Herblock: The Life and Work of the Great Political Cartoonist
Dr. Seuss & Co. Go to War: The World War II Editorial Cartoons of America's Leading Comic Artists
(The New Press)
Social strife, dirty politics, gadawful war—none of it’s funny, dammit. At least not ‘til some eagle-eyed, tongue-in-cheek talent comes along and nails current events and its players to the seemingly simple format of a single panel cartoon. We check ‘em out, grain of salt held firmly between our back molars, and chuckle at the absurdities of human nature, and marvel that we survive as a species at all.

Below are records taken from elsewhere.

import Literature.LinearAlgebra.TensorNetworks.TensorCrossExactRecovery

/-!
# Tensor cross interpolation: every tensor has an exact fully nested TCI (CI-canonical form)

Let `F` be a tensor with `L = n+1` legs indexed by a FINITE type `σ` (a function
`F : List σ → K` on configurations, `K` a field), with unfolding matrices
`A^{(ℓ)}(x, y) = F(x ⊕ y)` (rows: multi-indices `x` of the legs `< ℓ`, columns: multi-indices `y`
of the legs `≥ ℓ`; `TCIPivots.unfolding` of `TensorCrossExactRecovery`).  The companion files prove,
for GIVEN pivot lists `I_ℓ`, `J_{ℓ+1}` with nonsingular pivot matrices `P_ℓ = A^{(ℓ)}(I_ℓ, J_{ℓ+1})`,
that the TCI form `F̃ = T₀ P₁⁻¹ T₁ ⋯ P_n⁻¹ T_n` interpolates `F` on its slices when the pivots are
nested [NunezFernandezEtAl2025, §4.2; DolgovSavostyanov2020, §3.2 Thm. 1] and recovers `F`
everywhere when `χ_ℓ = |I_ℓ| = |J_{ℓ+1}| = rank A^{(ℓ)}` [DolgovSavostyanov2020, §3.2 Thm. 2].
This file supplies the EXISTENCE half — the output specification of the CI-canonicalization
algorithm of [NunezFernandezEtAl2025, §4.5.1]:

> **Theorem** (CI-canonical form) [NunezFernandezEtAl2025, §4.5.1; DolgovSavostyanov2020, §3.2].
> Every tensor `F` with `n+1` legs and finitely many leg values admits pivot lists
> `I_0, …, I_{n+1}`, `J_1, …, J_{n+2}` that are FULLY NESTED (`I_0 < I_1 < ⋯ < I_n`,
> `J_2 > ⋯ > J_{n+2}`), have `χ_ℓ = |I_ℓ| = |J_{ℓ+1}| = rank A^{(ℓ)}` elements and a NONSINGULAR
> pivot matrix `P_ℓ` at every inner bond `1 ≤ ℓ ≤ n`.  Consequently the fully nested TCI form on
> these pivots reproduces `F` EXACTLY, "all ingredients are slices of `F`, labeled by
> multi-indices, and each `T_ℓ` is full rank for both ways of viewing it as a matrix,
> `[T]_{(i_{ℓ-1}, σ_ℓ) j_{ℓ+1}}` or `[T]_{i_{ℓ-1} (σ_ℓ, j_{ℓ+1})}`"; the bond dimensions
> `χ_ℓ = rank A^{(ℓ)}` are "an intrinsic property of `F`".

(With nested pivots the exactness statement is the original TT-cross theorem of
Oseledets–Tyrtyshnikov (2010), "first proven … with the additional requirement of nestedness"
[DolgovSavostyanov2020, §3.2].)

The proof formalised here is a direct rank argument on the unfoldings, in the shape of the
sweeps of [NunezFernandezEtAl2025, §4.5.1] but non-algorithmic (bases are chosen by `choice`):
* FORWARD SWEEP OF ROW BASES.  `I_0 = {()}`.  If the rows `I_ℓ` span the row space of `A^{(ℓ)}`,
  then the extended rows `I_ℓ × 𝕊_ℓ = {x ⊕ (c)}` span the row space of `A^{(ℓ+1)}` — row
  `x' ⊕ (c)` of `A^{(ℓ+1)}` at column `y` is row `x'` of `A^{(ℓ)}` at column `(c) ⊕ y`
  (`unfolding₂_mem_span_snoc`) — so a row basis `I_{ℓ+1} ⊆ I_ℓ × 𝕊_ℓ` of `A^{(ℓ+1)}` with
  `rank A^{(ℓ+1)}` elements can be selected, and a basis spans again.  This gives left-nested,
  linearly independent row pivots `I_0 < I_1 < ⋯ < I_n` with `|I_ℓ| = rank A^{(ℓ)}`.
* BACKWARD SWEEP OF COLUMN BASES.  Symmetrically `J_{n+2} = {()}` and column bases
  `J_{ℓ+1} ⊆ 𝕊_ℓ × J_{ℓ+2}` of `A^{(ℓ)}` (`unfolding₂_transpose_mem_span_cons`), right-nested,
  with `|J_{ℓ+1}| = rank (A^{(ℓ)})ᵀ = rank A^{(ℓ)}`.
* NONSINGULAR CROSSES.  For a matrix `A` of rank `k`, `k` linearly independent rows `r` and `k`
  linearly independent columns `c`, the cross `A[r, c]` is invertible (every row of `A` is a
  combination of the rows `r`, so `A[:, c] = M ⬝ A[r, c]` has rank `k`) — hence every
  `P_ℓ = A^{(ℓ)}(I_ℓ, J_{ℓ+1})` is nonsingular, with no third sweep needed.
Exactness then follows from `TCIPivots.tciEval_of_rank_eq`, and the full rank of the slices from
nesting (`P_{ℓ+1}`, resp. `P_ℓ`, is a row-, resp. column-submatrix of the regrouped `T_ℓ`).

Contents (legs `0, …, n`, bonds `0, …, n+1`, as in `TensorCrossInterpolation`):

* `unfolding₂ F a b` — the unfolding with row multi-indices of length `a` and column
  multi-indices of length `b` (`= TCIPivots.unfolding` for `a + b = n + 1`, definitionally:
  `TCIPivots.unfolding_eq_unfolding₂`); `unfolding₂_succ_left` (the one-leg shift),
  `unfolding₂_mem_span_snoc`, `unfolding₂_transpose_mem_span_cons` (span propagation)
  [NunezFernandezEtAl2025, §4.5.1; DolgovSavostyanov2020, §3.1];
* `ciRank F n`, `ciPivots F n d : TCIPivots σ` — THE CI-CANONICAL PIVOTS of `F` (the element
  `d : σ` only fills the never-read junk fields `col 0`, `row (n+1)`), with `ciPivots_n`,
  `χ_ciPivots_eq_rank` (`χ_ℓ = rank A^{(ℓ)}` for `1 ≤ ℓ ≤ n`), `fullyNested_ciPivots`,
  `isUnit_det_pivMat_ciPivots`, and the exactness `tciEval_ciPivots`, `tciEval_ciPivots_toSeq`
  (`F̃ = F` at every configuration); prose form `exists_fullyNested_exact_tci`
  [NunezFernandezEtAl2025, §4.5.1; DolgovSavostyanov2020, §3.2 Thms. 1–2];
* minimality / uniqueness of the bond dimensions: `TCIPivots.χ_le_rank_unfolding` (any pivot
  structure with a nonsingular `P_ℓ` has `χ_ℓ ≤ rank A^{(ℓ)}`), `TCIPivots.χ_eq_χ_ciPivots_of_exact`
  (an exact TCI with nonsingular pivot matrices has exactly the CI-canonical bond dimensions)
  [DolgovSavostyanov2020, §3.2 Thm. 2; NunezFernandezEtAl2025, §4.5.1];
* the two regroupings of a slice, `TCIPivots.siteMatRows` (`(I_ℓ × 𝕊_ℓ) × J_{ℓ+2}`) and
  `TCIPivots.siteMatCols` (`I_ℓ × (𝕊_ℓ × J_{ℓ+2})`), `submatrix_siteMatRows_eq_pivMat`,
  `submatrix_siteMatCols_eq_pivMat`, and FULL RANK OF THE SLICES:
  `TCIPivots.rank_siteMatRows_of_rowNested`, `TCIPivots.rank_siteMatCols_of_colNested` (for any
  nested pivots with nonsingular pivot matrices), `rank_siteMatRows_ciPivots`,
  `rank_siteMatCols_ciPivots` [NunezFernandezEtAl2025, §4.4.1 and §4.5.1];
* tensor trains (MPS → TCI conversion): `rank_unfolding₂_le_of_tensorTrain` (`rank A^{(ℓ)} ≤ r_ℓ`
  for the tensor represented by a `TensorTrain` of `QuanticsTensorTrain` with bond dimensions
  `r_ℓ`), `χ_ciPivots_le_of_tensorTrain` (`χ_ℓ ≤ r_ℓ`), `tciEval_ciPivots_ofFn_of_tensorTrain`
  (the fully nested TCI reproduces the tensor train) [NunezFernandezEtAl2025, §4.5;
  NunezFernandezEtAl2022, §III.B.1].

Not formalised: the CI-canonicalization ALGORITHM itself (three half-sweeps of exact prrLU / CI
factorisations of the MPS cores in `O(χ³)` operations), its variant with compression and the
LU-canonicalization [NunezFernandezEtAl2025, §4.5.1–§4.5.2], error bounds for approximately
low-rank tensors (maximum volume), and uniqueness questions for the pivot lists themselves (only
the bond dimensions are canonical; the pivots are a choice of bases).

References: Y. Núñez Fernández, M. K. Ritter, M. Jeannin, J.-W. Li, T. Kloss, T. Louvet,
S. Terasaki, O. Parcollet, J. von Delft, H. Shinaoka, X. Waintal, *Learning tensor networks with
tensor cross interpolation: new algorithms and libraries*, SciPost Phys. 18 (2025) 104,
arXiv:2407.02454 (`NunezFernandezEtAl2025`), §4.2, §4.4.1, §4.5, §4.5.1; S. Dolgov,
D. Savostyanov, *Parallel cross interpolation for high-precision calculation of high-dimensional
integrals*, Comput. Phys. Commun. 246 (2020) 106869, arXiv:1903.11554 (`DolgovSavostyanov2020`),
§3.1, §3.2 Thms. 1–2 (numbering of the arXiv version); Y. Núñez Fernández, M. Jeannin,
P. T. Dumitrescu, T. Kloss, J. Kaye, O. Parcollet, X. Waintal, *Learning Feynman diagrams with
tensor trains*, Phys. Rev. X 12 (2022) 041018, arXiv:2207.06135 (`NunezFernandezEtAl2022`),
§III.B.1, eq. (17); I. Oseledets, E. Tyrtyshnikov, *TT-cross approximation for multidimensional
arrays*, Linear Algebra Appl. 432 (2010) 70–88 (`OseledetsTyrtyshnikov2010`; the nested exact
TT-cross theorem, as attributed in [DolgovSavostyanov2020, §3.2]).

AI-produced formalisation (H21 engines group, seat eng-quad-2, 2026-08-22); no facts, no axioms
beyond Mathlib's, no `sorry`.
-/

open Matrix

namespace Literature.LinearAlgebra.TensorNetworks

/-! ### Linear algebra: row bases, spanning, and the nonsingular cross -/

section LinearAlgebra

variable {K : Type*} [Field K] {m n : Type*} [Fintype m] [Fintype n]

/-- Linearly independent rows, as many as the rank, span the row space.  [folklore] -/
private theorem mem_span_rows_of_linearIndependent {k : ℕ} (A : Matrix m n K) (r : Fin k → m)
    (hli : LinearIndependent K (fun t => A (r t))) (hk : k = A.rank) (x : m) :
    A x ∈ Submodule.span K (Set.range fun t => A (r t)) := by
  have h1 : Module.finrank K (Submodule.span K (Set.range fun t => A (r t))) = k := by
    rw [finrank_span_eq_card hli, Fintype.card_fin]
  have hle : Submodule.span K (Set.range fun t => A (r t)) ≤
      Submodule.span K (Set.range A.row) :=
    Submodule.span_mono (by rintro _ ⟨t, rfl⟩; exact ⟨r t, rfl⟩)
  have heq : Submodule.span K (Set.range fun t => A (r t)) =
      Submodule.span K (Set.range A.row) :=
    Submodule.eq_of_le_of_finrank_eq hle (by rw [h1, hk, Matrix.rank_eq_finrank_span_row])
  rw [heq]
  exact Submodule.subset_span ⟨x, rfl⟩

Not all political cartoons intend to evoke laughter, but they certainly aim to provoke thought, poke holes in things deemed sacred, and ideally, capture a moment in our historical timeline that will speak volumes to future generations with, maybe, just a few words. Herblock: The Life and Work of the Great Political Cartoonist, showcases Herblock’s 72-year career under 12 presidential administrations, Herbert Hoover to George W. Bush. There’s a lot of history captured between these pages and in the accompanying DVD. The work speaks volumes, as well, about what was in the American headlines, in its editorial pages, and on everyone’s mind during some of the most tumultuous years of the 20th century.
The man who instructed an entire generation on how to behave, Theodore Seuss Gisel, aka Dr. Seuss, had his hand in editorial cartoons covering World War II during his career as a political cartoonist for the New York daily newspaper, PM. The man of morals makes no bones about what he thinks Americans on the brink of war, and largely resistant to getting involved, should do. In the company of fellow progressive cartoonists Al Hirschfeld, Arthur Szyk, Carl Rose, Mischa Ricter and others (the ‘& Co.’ of the title), more than 300 cartoons spanning six years of the war are provided, here. This makes a nice companion book to Herblock for the history buff.